8. On 29 March and 28 April 2006, respectively, the court dismissed the applicants ’ claims, holding that their claims fell outside the one ‑ year time ‑ limit and that therefore they could not be granted priority. The court also dismissed the applicants ’ request to refer the question of the compatibility of the relevant legislation with the Constitution, holding that the relevant sections of the Enforcement and Bankruptcy Act did not raise an issue of the different treatment of claims.
9. On 14 December 2006 and 1 February 2007, respectively, the Court of Cassation upheld the judgments of 29 March and 28 April 2006.
10. On an unspecified date, the liquidation administration prepared a final dividend sheet ( pay cetveli ), the details of which were not made available to the Court.

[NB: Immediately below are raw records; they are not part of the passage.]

import Summits.ValiantsHypothesis.ValiantsHypothesis.Theorems.MonotoneRestorationOrbitRestorationQPSmallModulesAltSpanning
import Summits.ValiantsHypothesis.ValiantsHypothesis.Theorems.MonotoneRestorationOrbitRestorationQPRowColumnRestorable
import HarnessLib

/-!
# Route MonotoneRestoration — crux `OrbitRestorationQP` (stmt-ValiantsHypothesis-18293), line `depth_three_rung`:
# the symmetric-model sub-rung of `A_∞` — FRAMES WITH INVARIANT MOMENTS RESTORE (unconditionally)

Helper file (`--supports stmt-ValiantsHypothesis-18293`), def-free.  Namespace
`Summit.ValiantsHypothesis.ValiantsHypothesis.Theorems.OrbitRestorationQPDepthThreeRung.SymmetricModel` (continued from
`Theorems/MonotoneRestorationOrbitRestorationQPSymmetricModel.lean`: Shpilka's symmetric model `a · e_d(Y)`, `Y` an affine
frame of `≤ n^c + c` forms, typed as a sub-rung between A₁ and A_∞; tame = matrix-stable frames restore by kind (S)).

This file proves the rung on a much larger class of frames — those whose first `d` MOMENTS (power sums)
`p_j(Y) = Σ_{y ∈ Y} y^j`, `1 ≤ j ≤ d`, are matrix-symmetric — with NO stability assumption on the frame itself:

* `esymm_mem_adjoin_psum_le` — BOUNDED NEWTON: `e_k ∈ ℂ[p_1, …, p_d]` for `k ≤ d` (Mathlib's `MvPolynomial.mul_esymm_eq_sum`,
  strong induction; only the power sums of order `≤ d` are used);
* `esymm_frame_mem_adjoin_moments` — transported to a frame `v : Fin m → ℂ[x]`: `e_k(v) ∈ ℂ[p_1(v), …, p_d(v)]`, `k ≤ d`;
* `qpOrbitRestorable_moment` — each matrix-symmetric moment `p_j(Y)` of an affine frame of `≤ n^c + c` forms is
  `QPOrbitRestorable K n` with `K` depending on `c` only (the landed UNCONDITIONAL ΣΛΣ rung at one level,
  `DerivativeTower.sigmaLambdaSigma_affine_restorable_of_smallModulesAltSupported` fed by `AltFix.smallModules_altSpanning`,
  and `Restorable.qpOrbitRestorable_of_invariant` below its threshold);
* ★ `qpOrbitRestorable_esymm_of_invariantMoments` — **FRAMES WITH INVARIANT MOMENTS RESTORE**: for every `c` there is
  `c'` such that for every level `n`, every affine frame `Y = (ℓ_{w_i} + b_i)_{i<m}`, `m ≤ n^c + c`, whose moments
  `p_1(Y), …, p_d(Y)` are matrix-symmetric, and every `a`, the polynomial `a · e_d(Y)` is `QPOrbitRestorable c' n`
  (polynomial expressions in restorable values restore at flat cost, `RowColumnRestorable.qpOrbitRestorable_of_mem_adjoin`);
* `symmetricModel_of_invariantMoments` — the family form.

Why this is the right cut of the new rung.  `e_1(Y), …, e_d(Y)` are all invariant iff `p_1(Y), …, p_d(Y)` are (Newton both
ways), iff the generating polynomial `Π_y (1 + t y)` is invariant MODULO `t^{d+1}`; matrix-STABLE frames are the case
`t^∞` (then the multiset itself is permuted, by unique factorisation).  So the moment class strictly contains the tame class
(e.g. any frame `Y ⊔ W` with `Y` stable and `W` a wild frame that is NULL to order `d`, `e_1(W) = ⋯ = e_d(W) = 0`, such as
`r > d` rotations `{ω^j w}` of an arbitrary form), needs no identifiability and no bound on `d`, and leaves as the residue
of the symmetric-model rung exactly the frames with `e_d(Y)` invariant but some lower moment NOT invariant — cancellation
between the graded pieces of ONE coefficient of `Π_y (1 + t y)`.  Honest label: a sub-rung theorem; no registered stub is
closed; A_∞, the crux and VP ≠ VNP are NOT moved.

v2 (appended): TRUNCATED-STABLE FRAMES — `psum_mem_adjoin_esymm_le` (bounded inverse Newton `p_k ∈ ℂ[e_1, …, e_d]`,
`k ≤ d`), `rename_eq_of_mem_adjoin` (subalgebras generated by invariants are invariant), `moments_invariant_of_esymm_invariant`,
★ `qpOrbitRestorable_esymm_of_invariantTruncation`: if `e_1(Y), …, e_d(Y)` are matrix-symmetric — i.e. `Π_y (1 + t y)` is
invariant modulo `t^{d+1}` — then `a · e_d(Y)` is `QPOrbitRestorable c' n` (same uniform `c'`).

## References
* A. Shpilka, *Affine projections of symmetric polynomials*, J. Comput. System Sci. 65 (2002) 639–659, Thm 3.1, §5
  (Newton's identities in the symmetric model). [Shpilka2002]
* A. Dawar, G. Wilsenach, *Symmetric arithmetic circuits*, ToC 21 (2025), §3.3 (ORB). [DawarWilsenach2025]
-/

noncomputable section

11. On an unspecified date, the applicants were given certificates by the liquidation administration for the amount of their claims that had remained unsatisfied after the distribution of assets. Accordingly, apart from five applicants whose claims were mostly satisfied, the claims of the other applicants remain unpaid (see annexed table).
12. On 30 December 2016 the company was wound up pursuant to the decision of the Commercial Court of İzmir.
B. Relevant domestic law
1. Insolvency Procedure
13. The insolvency procedure applicable to private companies is established by the relevant provisions of the Enforcement and Bankruptcy Act (Law no. 2004, hereafter “the Bankruptcy Act”).
14. Under section 223 of that Law, a liquidation administration ( iflas idaresi ) must be comprised of three persons, who must be nominated by the creditors and appointed by the enforcement court. Anyone but the debtor can be nominated as a member. The liquidation administration represents the bankrupt estate and is entitled to discharge the debtor ’ s obligations by settling the claims of creditors in compliance with a register of claims which is established by the liquidation administration itself. The register of creditors ’ claims must be closed two months after the publication of information on the insolvency and the beginning of the insolvency proceedings. Creditors ’ claims should be met in accordance with the priority ranking set out in section 206 of the Law.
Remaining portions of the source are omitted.